Flow: This term indicates a set of packets that share the same path and per-hop behavior (such as priority). A flow is typically identified by a portion of the inner payload that affects the hop-by- hop forwarding decisions. This may contain Layer 2 through Layer 4 information.
All Selectable Least-Cost Paths: This term refers to a subset of all potentially available least-cost paths to a specified destination RBridge that are available (and usable) for forwarding of frames. It is important to note that in practice, due to limitations in implementations, not all available least-cost paths may be selectable for forwarding.

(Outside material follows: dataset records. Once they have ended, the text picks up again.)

import Literature.Computability.Cryptography.LWENoise
import HarnessLib

/-!
# Rounding through a finer grid: the reduction's discretisations are exact functions of a floor-rounded fine value

Topic `Computability/Cryptography` (family `pqc`), grouping namespace `Regev2009`. Three elementary
identities (all PROVED; no definition, no named fact) recording how a MACHINE realises, in exact
arithmetic, the discretisations `⌊M·y⌉ mod M` (`LWE.discretize M`, `⌊·⌉ = round = ⌊· + ½⌋`) of the real
number `y = ⟨x, v⟩/p + e` manufactured in Regev's classical reduction (Lemma 3.11 = Peikert 2009,
Prop. 3.2; the idealised experiment `Regev2009.regevBDD` of `RegevBDDToLWEIdealised.lean` rounds the SAME
`y` at the two scales `M = p` and `M = pK`), when it only holds a noise sample on a grid:

* `floor_mul_add_of_mem_grid` — if `t ∈ (1/L)ℤ` then `⌊L(t + e)⌋ = L·t + ⌊L·e⌋`: sampling the INTEGER
  `⌊L·e⌋` (a floor-rounded Gaussian) and adding the exactly known grid point `t = ⟨x, v⟩/p`
  (`L` a multiple of the denominators of `⟨x, v⟩/p`) gives `⌊L·y⌋` exactly;
* `round_eq_floor_div` — for an even `N ≥ 2`, `⌊z⌉ = ⌊(⌊N·z⌋ + N/2)/N⌋` (integer division): the
  rounding at scale `M` is an exact function of the floor at the finer scale `L = M·N`
  (`round_mul_eq_floor_div`: `⌊M·y⌉ = ⌊(⌊M·N·y⌋ + N/2)/N⌋`);
* `discretize_eq_of_floor` — hence `LWE.discretize M y` is determined by the integer `⌊M·N·y⌋`.

So with `L = p·K·N`, `N` even, the machine's coarse (`M = p`, factor `K·N`) and fine (`M = pK`,
factor `N`) samples coincide with the idealised ones draw by draw: no statistical-distance argument is
needed for the rounding, only for the sampler of the integer `⌊L·e⌋`.

## References

* O. Regev, *On lattices, learning with errors, random linear codes, and cryptography*, J. ACM 56
  (2009), art. 34, §2 (`Ψ̄ = ⌊p·⌉ mod p`) and Lemma 3.11 [RegevLWE2009].
* C. Peikert, *Public-key cryptosystems from the worst-case shortest vector problem*, STOC 2009, full
  version p. 7 ("all the arguments can be made rigorous by using a suitable amount of precision")
  [Peikert2009].
-/

namespace Literature.Computability.Cryptography

namespace Regev2009

/-- **Grid translations commute with the floor**: if `L·t ∈ ℤ` then `⌊L(t + e)⌋ = L·t + ⌊L·e⌋`.
[folklore] -/
theorem floor_mul_add_of_mem_grid {L : ℝ} {t e : ℝ} (k : ℤ) (hk : L * t = k) :
    ⌊L * (t + e)⌋ = k + ⌊L * e⌋ := by
  rw [mul_add, hk, Int.floor_intCast_add]

/-- **Rounding from a finer floor**: for an even `N ≥ 2` and every real `z`,
`⌊z⌉ = ⌊(⌊N·z⌋ + N/2)/N⌋` (integer division; `⌊z⌉ = ⌊z + ½⌋ = ⌊(Nz + N/2)/N⌋` and
`⌊w/N⌋ = ⌊⌊w⌋/N⌋`). [folklore] -/
theorem round_eq_floor_div {N : ℕ} (hN : 2 ∣ N) (hN0 : 0 < N) (z : ℝ) :
    round z = (⌊(N : ℝ) * z⌋ + (N / 2 : ℕ)) / (N : ℤ) := by
  obtain ⟨H, rfl⟩ := hN
  have hH : 0 < H := by omega
  rw [Nat.mul_div_cancel_left H two_pos, round_eq]
  have h1 : z + 1 / 2 = (((2 * H : ℕ) : ℝ) * z + (H : ℕ)) / ((2 * H : ℕ) : ℝ) := by
    have hHr : (0 : ℝ) < H := Nat.cast_pos.2 hH
    push_cast
    field_simp
  rw [h1, Int.floor_div_natCast, Int.floor_add_natCast]

/-- The same at scale `M`: `⌊M·y⌉ = ⌊(⌊M·N·y⌋ + N/2)/N⌋` for even `N`. [folklore] -/
theorem round_mul_eq_floor_div (M : ℝ) {N : ℕ} (hN : 2 ∣ N) (hN0 : 0 < N) (y : ℝ) :
    round (M * y) = (⌊(M * N : ℝ) * y⌋ + (N / 2 : ℕ)) / (N : ℤ) := by
  rw [round_eq_floor_div hN hN0, show (N : ℝ) * (M * y) = M * N * y by ring]

/-- **`LWE.discretize M y` is determined by the integer `⌊M·N·y⌋`** (even `N`): a machine holding the
floor-rounded fine value computes the coarse sample exactly. [cite: RegevLWE2009, §2 (`Ψ̄_α = ⌊p·⌉ mod p`)] -/
theorem discretize_eq_of_floor (M : ℕ) {N : ℕ} (hN : 2 ∣ N) (hN0 : 0 < N) (y : ℝ) :
    LWE.discretize M y = (((⌊((M * N : ℕ) : ℝ) * y⌋ + (N / 2 : ℕ)) / (N : ℤ) : ℤ) : ZMod M) := by
  rw [LWE.discretize, round_mul_eq_floor_div (M : ℝ) hN hN0 y]
  push_cast
  rfl

/-- Two reals with the same fine floor have the same discretisation (even `N`). [folklore] -/
theorem discretize_eq_of_floor_eq (M : ℕ) {N : ℕ} (hN : 2 ∣ N) (hN0 : 0 < N) {y y' : ℝ}
    (h : ⌊((M * N : ℕ) : ℝ) * y⌋ = ⌊((M * N : ℕ) : ℝ) * y'⌋) :
    LWE.discretize M y = LWE.discretize M y' := by
  rw [discretize_eq_of_floor M hN hN0 y, discretize_eq_of_floor M hN hN0 y', h]

/-- **The machine's value**: with `L = M·N`, `L·t ∈ ℤ` (the grid point `t = ⟨x, v⟩/p`) and the
integer noise sample `⌊L·e⌋`, the exactly computable number `y' = t + ⌊L·e⌋/L` has the same fine floor as
the ideal `y = t + e`, hence the same discretisation at scale `M`. [folklore] -/
theorem discretize_add_floor_div_eq (M : ℕ) {N : ℕ} (hN : 2 ∣ N) (hMN : 0 < M * N) {t e : ℝ} (k : ℤ)
    (hk : ((M * N : ℕ) : ℝ) * t = k) :
    LWE.discretize M (t + (⌊((M * N : ℕ) : ℝ) * e⌋ : ℝ) / ((M * N : ℕ) : ℝ)) = LWE.discretize M (t + e) := by
  refine discretize_eq_of_floor_eq M hN (Nat.pos_of_mul_pos_left hMN) ?_
  have hL : (((M * N : ℕ) : ℝ)) ≠ 0 := Nat.cast_ne_zero.2 hMN.ne'
  rw [floor_mul_add_of_mem_grid k hk, floor_mul_add_of_mem_grid k hk, mul_div_cancel₀ _ hL,
    Int.floor_intCast]

end Regev2009

end Literature.Computability.Cryptography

Connectivity: This term indicates reachability between an arbitrary RBridge RB1 and any other RBridge RB2. The specific path can be either explicit (i.e., associated with a specific flow) or unspecified. Unspecified means that messages used for connectivity verification take whatever path the RBs happen to select. Please refer to [OAMOVER] for details.
Continuity Verification: This term refers to proactive verification of liveliness between two RBridges at periodic intervals and the generation of explicit notification when connectivity failures occur. Please refer to [OAMOVER] for details.
Fault: This term refers to an inability to perform a required action, e.g., an unsuccessful attempt to deliver a packet. Please refer to [TERMTP] for definition.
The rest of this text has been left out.